# Work required
The entries below must be repeated exactly. None may be skipped.

Saved data entries:
____________

import Summits.BirchSwinnertonDyer.Rank1Residual.X9.IwasawaLowerBound
import Summits.BirchSwinnertonDyer.Rank1Residual.X9.ChaDescentRecordsS4
import Summits.BirchSwinnertonDyer.Rank1Residual.X9.ChaDescentRecordsS4b
import HarnessLib

/-!
# Class X9, `p = 5`, rank `0`, `ord₅ #Ш_an = 2`: the `5S4` SHA rows closed with NO descent and NO GRH — Cha upper half + the
# two-engine `μ(𝓛₅(E)) = 0` certificate as lower half (per-pair kernel records, part 1: `38088v1`, `464648c1`, `219024bv1`, `219024bv2` + the record shape)

HONEST FRAMING (cell `b2b-bsdres-*`, verbatim): the cell deletes COMBINATION-SHAPED residual classes of
the rank-≤1 BSD formula from PUBLISHED theorems only and TYPES the construction-shaped remainder; this
is not "finishing BSD". Class X9 stays TYPED at class level; everything here is PER PAIR; no lane verdict
is changed; no named fact; nothing is booked by this unit (the lane books, the referee rules).
Unit `b2b-bsdres-x9`, gen 15.

Gen 13's records `X9/ChaDescentRecordsS4{,b}.lean` close the `5S4` SHA rows of the X9 census (`r_an = 0`,
`#Ш_an ∈ {25, 100}`, a two-engine Heegner-index row with `ord₅ [E(K):ℤy_K] ≤ 1`) as UPPER half Cha 2005 (= Miller
2011 Thm. 5.2) + LOWER half an exact `5`-descent `Sel⁵(E) ≠ 0` + Cassels–Tate; for eight of them (`38088v1`,
`464648c1`, `219024bv1/bv2`, `272484k1/k2`, `374544bm1/bm2`) that descent line's class-group step is GRH-conditional
(degree-24 field, Zimmert bound out of reach) — after referee A's ROUND 197 two are booked LITERAL (`38088v`,
`464648c`) and three 'cell closed, class still residue' (`219024bv`, `272484k`, `374544bm`). HERE the lower half is
replaced by gen 9's GRH-FREE one (`X9/IwasawaLowerBound.lean`, `bsdp_of_cha_of_unitCoeff_of_analyticRank_eq_zero`):
BCS 2025 Thm. 1.1.2 (a) + Greenberg Thm. 4.1 + the period unit + modularity + GZK and ONE finite certificate
`μ(𝓛₅(E)) = 0` give `ord₅ #Ш(E) ≥ ord₅ #Ш_an(E) = 2`; with Cha's `ord₅ #Ш(E) ≤ 2·ord₅ [E(K):ℤy_K] ≤ 2` this is
`BSD(E,5)`. So each record below has, besides PUBLISHED binders (`hBCS`, `hGr`, `h5`, `hmodP`, `hmodL`, `hGZK`, `hCha`),
only FINITE certificate binders — `r_an = 0`, the Heegner field/point with its two-engine index row (`ord₅ ≤ 1`),
`#Ш_an = q` with `ord₅ q = 2` (Cremona / the cell's engines), and `hcert` = one `5`-adic unit coefficient of
`ϖ·L₅(f_E, α)` (gen 9 `HOME/b2b-bsdres-x9/g9/mu/MU-ALL.tsv`: engines B (PARI-free modular symbols) and C (twisted
`L`-values), `λ = 2` on every row here) — and NO descent, NO class group, NO GRH, NO Jetchev. Galois / CM /
reduction data DECIDED IN THE KERNEL from the integer model (x11c's `IntModel` toolkit as in gen 13/14:
`j ∉` the thirteen CM values, `5 ∤ Δ` and `#Ẽ(𝔽₅)` (good ORDINARY), gen 13's Frobenius point counts `card_c<label>_ℓ`
(`E[5]` irreducible, Mazur 1978 Prop. 6.3 (1)), Kraus' bounded minimality criterion, `Δ ≠ 0`).

References: B. Cha, J. Number Theory 111 (2005) = Miller 2011 Thm. 5.2 [Miller2011LMS]; Burungale–Castella–Skinner IMRN
2025 Thm. 1.1.2 (a); Greenberg LNM 1716 Thm. 4.1; Mazur 1978 Prop. 6.3 (1); Silverman AEC VII.1; Cremona's tables.
-/

set_option autoImplicit false

noncomputable section

open scoped Classical MatrixGroups ModularForm

open CongruenceSubgroup WeierstrassCurve Literature.NumberTheory.EllipticCurves
  Literature.NumberTheory.EllipticCurves.ModularForms Literature.NumberTheory.EllipticCurves.Rank1Residual
  Literature.NumberTheory.EllipticCurves.Rank1Residual.Typed
  Literature.NumberTheory.EllipticCurves.Rank1Residual.X11RankOneCertificates
  Summit.BirchSwinnertonDyer.BirchSwinnertonDyer.Rank1Residual.IntModel
  Summit.BirchSwinnertonDyer.BirchSwinnertonDyer.Rank1Residual.X11RankOne
  Summit.BirchSwinnertonDyer.Rank1Residual.X11b

namespace Summit.BirchSwinnertonDyer.Rank1Residual.X9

____________

# Exercise result
import Summits.BirchSwinnertonDyer.Rank1Residual.X9.IwasawaLowerBound
import Summits.BirchSwinnertonDyer.Rank1Residual.X9.ChaDescentRecordsS4
import Summits.BirchSwinnertonDyer.Rank1Residual.X9.ChaDescentRecordsS4b
import HarnessLib

/-!
# Class X9, `p = 5`, rank `0`, `ord₅ #Ш_an = 2`: the `5S4` SHA rows closed with NO descent and NO GRH — Cha upper half + the
# two-engine `μ(𝓛₅(E)) = 0` certificate as lower half (per-pair kernel records, part 1: `38088v1`, `464648c1`, `219024bv1`, `219024bv2` + the record shape)

HONEST FRAMING (cell `b2b-bsdres-*`, verbatim): the cell deletes COMBINATION-SHAPED residual classes of
the rank-≤1 BSD formula from PUBLISHED theorems only and TYPES the construction-shaped remainder; this
is not "finishing BSD". Class X9 stays TYPED at class level; everything here is PER PAIR; no lane verdict
is changed; no named fact; nothing is booked by this unit (the lane books, the referee rules).
Unit `b2b-bsdres-x9`, gen 15.

Gen 13's records `X9/ChaDescentRecordsS4{,b}.lean` close the `5S4` SHA rows of the X9 census (`r_an = 0`,
`#Ш_an ∈ {25, 100}`, a two-engine Heegner-index row with `ord₅ [E(K):ℤy_K] ≤ 1`) as UPPER half Cha 2005 (= Miller
2011 Thm. 5.2) + LOWER half an exact `5`-descent `Sel⁵(E) ≠ 0` + Cassels–Tate; for eight of them (`38088v1`,
`464648c1`, `219024bv1/bv2`, `272484k1/k2`, `374544bm1/bm2`) that descent line's class-group step is GRH-conditional
(degree-24 field, Zimmert bound out of reach) — after referee A's ROUND 197 two are booked LITERAL (`38088v`,
`464648c`) and three 'cell closed, class still residue' (`219024bv`, `272484k`, `374544bm`). HERE the lower half is
replaced by gen 9's GRH-FREE one (`X9/IwasawaLowerBound.lean`, `bsdp_of_cha_of_unitCoeff_of_analyticRank_eq_zero`):
BCS 2025 Thm. 1.1.2 (a) + Greenberg Thm. 4.1 + the period unit + modularity + GZK and ONE finite certificate
`μ(𝓛₅(E)) = 0` give `ord₅ #Ш(E) ≥ ord₅ #Ш_an(E) = 2`; with Cha's `ord₅ #Ш(E) ≤ 2·ord₅ [E(K):ℤy_K] ≤ 2` this is
`BSD(E,5)`. So each record below has, besides PUBLISHED binders (`hBCS`, `hGr`, `h5`, `hmodP`, `hmodL`, `hGZK`, `hCha`),
only FINITE certificate binders — `r_an = 0`, the Heegner field/point with its two-engine index row (`ord₅ ≤ 1`),
`#Ш_an = q` with `ord₅ q = 2` (Cremona / the cell's engines), and `hcert` = one `5`-adic unit coefficient of
`ϖ·L₅(f_E, α)` (gen 9 `HOME/b2b-bsdres-x9/g9/mu/MU-ALL.tsv`: engines B (PARI-free modular symbols) and C (twisted
`L`-values), `λ = 2` on every row here) — and NO descent, NO class group, NO GRH, NO Jetchev. Galois / CM /
reduction data DECIDED IN THE KERNEL from the integer model (x11c's `IntModel` toolkit as in gen 13/14:
`j ∉` the thirteen CM values, `5 ∤ Δ` and `#Ẽ(𝔽₅)` (good ORDINARY), gen 13's Frobenius point counts `card_c<label>_ℓ`
(`E[5]` irreducible, Mazur 1978 Prop. 6.3 (1)), Kraus' bounded minimality criterion, `Δ ≠ 0`).

References: B. Cha, J. Number Theory 111 (2005) = Miller 2011 Thm. 5.2 [Miller2011LMS]; Burungale–Castella–Skinner IMRN
2025 Thm. 1.1.2 (a); Greenberg LNM 1716 Thm. 4.1; Mazur 1978 Prop. 6.3 (1); Silverman AEC VII.1; Cremona's tables.
-/

set_option autoImplicit false

noncomputable section

open scoped Classical MatrixGroups ModularForm

open CongruenceSubgroup WeierstrassCurve Literature.NumberTheory.EllipticCurves
  Literature.NumberTheory.EllipticCurves.ModularForms Literature.NumberTheory.EllipticCurves.Rank1Residual
  Literature.NumberTheory.EllipticCurves.Rank1Residual.Typed
  Literature.NumberTheory.EllipticCurves.Rank1Residual.X11RankOneCertificates
  Summit.BirchSwinnertonDyer.BirchSwinnertonDyer.Rank1Residual.IntModel
  Summit.BirchSwinnertonDyer.BirchSwinnertonDyer.Rank1Residual.X11RankOne
  Summit.BirchSwinnertonDyer.Rank1Residual.X11b

namespace Summit.BirchSwinnertonDyer.Rank1Residual.X9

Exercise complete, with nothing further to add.